/-- **`tr Mⁿ = (N(N+1)/2)(A'+B')ⁿ + (N(N−1)/2)(A'−B')ⁿ`** for the one-plaquette Kronecker-square matrix
`M_{(a,b),(c,d)} = ∫ (u ⊗ₖ u)_{(a,b),(c,d)} e^{βRe tr u} du` of `U(N)`, `N ≥ 2`, where
`A' + B' = (s₁ + s₂)/(N(N+1))`, `A' − B' = (s₁ − s₂)/(N(N−1))`. -/
theorem unitary_trace_kronecker_integral_pow (hN : 2 ≤ N) (β : ℝ) (n : ℕ) :
    ((Matrix.of fun k l : Fin N × Fin N => ∫ u, (((u : Matrix.unitaryGroup (Fin N) ℂ) : Matrix (Fin N) (Fin N) ℂ) ⊗ₖ
        ((u : Matrix.unitaryGroup (Fin N) ℂ) : Matrix (Fin N) (Fin N) ℂ)) k l *
        (Real.exp (β * ((u : Matrix.unitaryGroup (Fin N) ℂ) : Matrix (Fin N) (Fin N) ℂ).trace.re) : ℂ)
        ∂(haarProbability (Matrix.unitaryGroup (Fin N) ℂ))) ^ n).trace =
      ((N : ℂ) * (N + 1) / 2) *
          (((∫ u, ((u : Matrix.unitaryGroup (Fin N) ℂ) : Matrix (Fin N) (Fin N) ℂ).trace ^ 2 *
              (Real.exp (β * ((u : Matrix.unitaryGroup (Fin N) ℂ) : Matrix (Fin N) (Fin N) ℂ).trace.re) : ℂ)
              ∂(haarProbability (Matrix.unitaryGroup (Fin N) ℂ))) +
            (∫ u, (((u : Matrix.unitaryGroup (Fin N) ℂ) : Matrix (Fin N) (Fin N) ℂ) *
              ((u : Matrix.unitaryGroup (Fin N) ℂ) : Matrix (Fin N) (Fin N) ℂ)).trace *
              (Real.exp (β * ((u : Matrix.unitaryGroup (Fin N) ℂ) : Matrix (Fin N) (Fin N) ℂ).trace.re) : ℂ)
              ∂(haarProbability (Matrix.unitaryGroup (Fin N) ℂ)))) / (N * (N + 1))) ^ n +
        ((N : ℂ) * (N - 1) / 2) *
          (((∫ u, ((u : Matrix.unitaryGroup (Fin N) ℂ) : Matrix (Fin N) (Fin N) ℂ).trace ^ 2 *
              (Real.exp (β * ((u : Matrix.unitaryGroup (Fin N) ℂ) : Matrix (Fin N) (Fin N) ℂ).trace.re) : ℂ)
              ∂(haarProbability (Matrix.unitaryGroup (Fin N) ℂ))) -
            (∫ u, (((u : Matrix.unitaryGroup (Fin N) ℂ) : Matrix (Fin N) (Fin N) ℂ) *
              ((u : Matrix.unitaryGroup (Fin N) ℂ) : Matrix (Fin N) (Fin N) ℂ)).trace *
              (Real.exp (β * ((u : Matrix.unitaryGroup (Fin N) ℂ) : Matrix (Fin N) (Fin N) ℂ).trace.re) : ℂ)
              ∂(haarProbability (Matrix.unitaryGroup (Fin N) ℂ)))) / (N * (N - 1))) ^ n := by
  haveI : NeZero N := ⟨by omega⟩
  set s₁ : ℂ := ∫ u, ((u : Matrix.unitaryGroup (Fin N) ℂ) : Matrix (Fin N) (Fin N) ℂ).trace ^ 2 *
    (Real.exp (β * ((u : Matrix.unitaryGroup (Fin N) ℂ) : Matrix (Fin N) (Fin N) ℂ).trace.re) : ℂ)
    ∂(haarProbability (Matrix.unitaryGroup (Fin N) ℂ)) with hs₁
  set s₂ : ℂ := ∫ u, (((u : Matrix.unitaryGroup (Fin N) ℂ) : Matrix (Fin N) (Fin N) ℂ) *
    ((u : Matrix.unitaryGroup (Fin N) ℂ) : Matrix (Fin N) (Fin N) ℂ)).trace *
    (Real.exp (β * ((u : Matrix.unitaryGroup (Fin N) ℂ) : Matrix (Fin N) (Fin N) ℂ).trace.re) : ℂ)
    ∂(haarProbability (Matrix.unitaryGroup (Fin N) ℂ)) with hs₂
  set A : ℂ := (N * s₁ - s₂) / (N * ((N : ℂ) ^ 2 - 1)) with hA
  set B : ℂ := (N * s₂ - s₁) / (N * ((N : ℂ) ^ 2 - 1)) with hB
  set τ : Matrix (Fin N) (Fin N) ℂ →ₗ[ℂ] Matrix (Fin N) (Fin N) ℂ :=
    { toFun := fun Y => Yᵀ
      map_add' := fun Y Z => Matrix.transpose_add Y Z
      map_smul' := fun c Y => Matrix.transpose_smul c Y } with hτ
  have hτa : ∀ Y, τ Y = Yᵀ := fun Y => rfl
  have hS : ∀ k l : Fin N × Fin N, (∫ u, (((u : Matrix.unitaryGroup (Fin N) ℂ) : Matrix (Fin N) (Fin N) ℂ) ⊗ₖ
        ((u : Matrix.unitaryGroup (Fin N) ℂ) : Matrix (Fin N) (Fin N) ℂ)) k l *
        (Real.exp (β * ((u : Matrix.unitaryGroup (Fin N) ℂ) : Matrix (Fin N) (Fin N) ℂ).trace.re) : ℂ)
        ∂(haarProbability (Matrix.unitaryGroup (Fin N) ℂ))) =
      ((A • LinearMap.id + B • τ : Module.End ℂ (Matrix (Fin N) (Fin N) ℂ)) (Matrix.single l.1 l.2 1)) k.1 k.2 := by
    intro k l
    simp_rw [kronecker_self_apply]
    rw [integral_unitary_congr_entry_mul_exp hN β (Matrix.single l.1 l.2 1) k.1 k.2, ← hs₁, ← hs₂]
    simp only [hA, hB, LinearMap.add_apply, LinearMap.smul_apply, LinearMap.id_apply, hτa, Matrix.add_apply,
      Matrix.smul_apply, smul_eq_mul, Matrix.transpose_apply]
  rw [trace_pow_eq_sum_channel_pow_single _ _ (fun k l => by rw [Matrix.of_apply]; exact hS k l) n]
  simp_rw [congrChannel_linearMap_pow_apply A B τ hτa, sum_congrChannel_iterate_single]
  have hN0 : (N : ℂ) ≠ 0 := Nat.cast_ne_zero.2 (NeZero.ne N)
  have hN1 : ((N : ℂ) + 1) ≠ 0 := by
    have : ((N : ℝ) + 1) ≠ 0 := by positivity
    exact_mod_cast this
  have hN1' : ((N : ℂ) - 1) ≠ 0 := by
    have h2 : (2 : ℝ) ≤ N := by exact_mod_cast hN
    have : ((N : ℝ) - 1) ≠ 0 := by linarith
    exact_mod_cast this
  have hN2 : ((N : ℂ) ^ 2 - 1) ≠ 0 := by
    have h : ((N : ℂ) ^ 2 - 1) = (N + 1) * (N - 1) := by ring
    rw [h]; exact mul_ne_zero hN1 hN1'
  have hApB : A + B = (s₁ + s₂) / (N * (N + 1)) := by
    rw [hA, hB]; field_simp; ring
  have hAmB : A - B = (s₁ - s₂) / (N * (N - 1)) := by
    rw [hA, hB]; field_simp; ring
  rw [hApB, hAmB]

__Exercise__: Each line above must be retyped exactly in the response.

__Result__:
/-- **`tr Mⁿ = (N(N+1)/2)(A'+B')ⁿ + (N(N−1)/2)(A'−B')ⁿ`** for the one-plaquette Kronecker-square matrix
`M_{(a,b),(c,d)} = ∫ (u ⊗ₖ u)_{(a,b),(c,d)} e^{βRe tr u} du` of `U(N)`, `N ≥ 2`, where
`A' + B' = (s₁ + s₂)/(N(N+1))`, `A' − B' = (s₁ − s₂)/(N(N−1))`. -/
theorem unitary_trace_kronecker_integral_pow (hN : 2 ≤ N) (β : ℝ) (n : ℕ) :
    ((Matrix.of fun k l : Fin N × Fin N => ∫ u, (((u : Matrix.unitaryGroup (Fin N) ℂ) : Matrix (Fin N) (Fin N) ℂ) ⊗ₖ
        ((u : Matrix.unitaryGroup (Fin N) ℂ) : Matrix (Fin N) (Fin N) ℂ)) k l *
        (Real.exp (β * ((u : Matrix.unitaryGroup (Fin N) ℂ) : Matrix (Fin N) (Fin N) ℂ).trace.re) : ℂ)
        ∂(haarProbability (Matrix.unitaryGroup (Fin N) ℂ))) ^ n).trace =
      ((N : ℂ) * (N + 1) / 2) *
          (((∫ u, ((u : Matrix.unitaryGroup (Fin N) ℂ) : Matrix (Fin N) (Fin N) ℂ).trace ^ 2 *
              (Real.exp (β * ((u : Matrix.unitaryGroup (Fin N) ℂ) : Matrix (Fin N) (Fin N) ℂ).trace.re) : ℂ)
              ∂(haarProbability (Matrix.unitaryGroup (Fin N) ℂ))) +
            (∫ u, (((u : Matrix.unitaryGroup (Fin N) ℂ) : Matrix (Fin N) (Fin N) ℂ) *
              ((u : Matrix.unitaryGroup (Fin N) ℂ) : Matrix (Fin N) (Fin N) ℂ)).trace *
              (Real.exp (β * ((u : Matrix.unitaryGroup (Fin N) ℂ) : Matrix (Fin N) (Fin N) ℂ).trace.re) : ℂ)
              ∂(haarProbability (Matrix.unitaryGroup (Fin N) ℂ)))) / (N * (N + 1))) ^ n +
        ((N : ℂ) * (N - 1) / 2) *
          (((∫ u, ((u : Matrix.unitaryGroup (Fin N) ℂ) : Matrix (Fin N) (Fin N) ℂ).trace ^ 2 *
              (Real.exp (β * ((u : Matrix.unitaryGroup (Fin N) ℂ) : Matrix (Fin N) (Fin N) ℂ).trace.re) : ℂ)
              ∂(haarProbability (Matrix.unitaryGroup (Fin N) ℂ))) -
            (∫ u, (((u : Matrix.unitaryGroup (Fin N) ℂ) : Matrix (Fin N) (Fin N) ℂ) *
              ((u : Matrix.unitaryGroup (Fin N) ℂ) : Matrix (Fin N) (Fin N) ℂ)).trace *
              (Real.exp (β * ((u : Matrix.unitaryGroup (Fin N) ℂ) : Matrix (Fin N) (Fin N) ℂ).trace.re) : ℂ)
              ∂(haarProbability (Matrix.unitaryGroup (Fin N) ℂ)))) / (N * (N - 1))) ^ n := by
  haveI : NeZero N := ⟨by omega⟩
  set s₁ : ℂ := ∫ u, ((u : Matrix.unitaryGroup (Fin N) ℂ) : Matrix (Fin N) (Fin N) ℂ).trace ^ 2 *
    (Real.exp (β * ((u : Matrix.unitaryGroup (Fin N) ℂ) : Matrix (Fin N) (Fin N) ℂ).trace.re) : ℂ)
    ∂(haarProbability (Matrix.unitaryGroup (Fin N) ℂ)) with hs₁
  set s₂ : ℂ := ∫ u, (((u : Matrix.unitaryGroup (Fin N) ℂ) : Matrix (Fin N) (Fin N) ℂ) *
    ((u : Matrix.unitaryGroup (Fin N) ℂ) : Matrix (Fin N) (Fin N) ℂ)).trace *
    (Real.exp (β * ((u : Matrix.unitaryGroup (Fin N) ℂ) : Matrix (Fin N) (Fin N) ℂ).trace.re) : ℂ)
    ∂(haarProbability (Matrix.unitaryGroup (Fin N) ℂ)) with hs₂
  set A : ℂ := (N * s₁ - s₂) / (N * ((N : ℂ) ^ 2 - 1)) with hA
  set B : ℂ := (N * s₂ - s₁) / (N * ((N : ℂ) ^ 2 - 1)) with hB
  set τ : Matrix (Fin N) (Fin N) ℂ →ₗ[ℂ] Matrix (Fin N) (Fin N) ℂ :=
    { toFun := fun Y => Yᵀ
      map_add' := fun Y Z => Matrix.transpose_add Y Z
      map_smul' := fun c Y => Matrix.transpose_smul c Y } with hτ
  have hτa : ∀ Y, τ Y = Yᵀ := fun Y => rfl
  have hS : ∀ k l : Fin N × Fin N, (∫ u, (((u : Matrix.unitaryGroup (Fin N) ℂ) : Matrix (Fin N) (Fin N) ℂ) ⊗ₖ
        ((u : Matrix.unitaryGroup (Fin N) ℂ) : Matrix (Fin N) (Fin N) ℂ)) k l *
        (Real.exp (β * ((u : Matrix.unitaryGroup (Fin N) ℂ) : Matrix (Fin N) (Fin N) ℂ).trace.re) : ℂ)
        ∂(haarProbability (Matrix.unitaryGroup (Fin N) ℂ))) =
      ((A • LinearMap.id + B • τ : Module.End ℂ (Matrix (Fin N) (Fin N) ℂ)) (Matrix.single l.1 l.2 1)) k.1 k.2 := by
    intro k l
    simp_rw [kronecker_self_apply]
    rw [integral_unitary_congr_entry_mul_exp hN β (Matrix.single l.1 l.2 1) k.1 k.2, ← hs₁, ← hs₂]
    simp only [hA, hB, LinearMap.add_apply, LinearMap.smul_apply, LinearMap.id_apply, hτa, Matrix.add_apply,
      Matrix.smul_apply, smul_eq_mul, Matrix.transpose_apply]
  rw [trace_pow_eq_sum_channel_pow_single _ _ (fun k l => by rw [Matrix.of_apply]; exact hS k l) n]
  simp_rw [congrChannel_linearMap_pow_apply A B τ hτa, sum_congrChannel_iterate_single]
  have hN0 : (N : ℂ) ≠ 0 := Nat.cast_ne_zero.2 (NeZero.ne N)
  have hN1 : ((N : ℂ) + 1) ≠ 0 := by
    have : ((N : ℝ) + 1) ≠ 0 := by positivity
    exact_mod_cast this
  have hN1' : ((N : ℂ) - 1) ≠ 0 := by
    have h2 : (2 : ℝ) ≤ N := by exact_mod_cast hN
    have : ((N : ℝ) - 1) ≠ 0 := by linarith
    exact_mod_cast this
  have hN2 : ((N : ℂ) ^ 2 - 1) ≠ 0 := by
    have h : ((N : ℂ) ^ 2 - 1) = (N + 1) * (N - 1) := by ring
    rw [h]; exact mul_ne_zero hN1 hN1'
  have hApB : A + B = (s₁ + s₂) / (N * (N + 1)) := by
    rw [hA, hB]; field_simp; ring
  have hAmB : A - B = (s₁ - s₂) / (N * (N - 1)) := by
    rw [hA, hB]; field_simp; ring
  rw [hApB, hAmB]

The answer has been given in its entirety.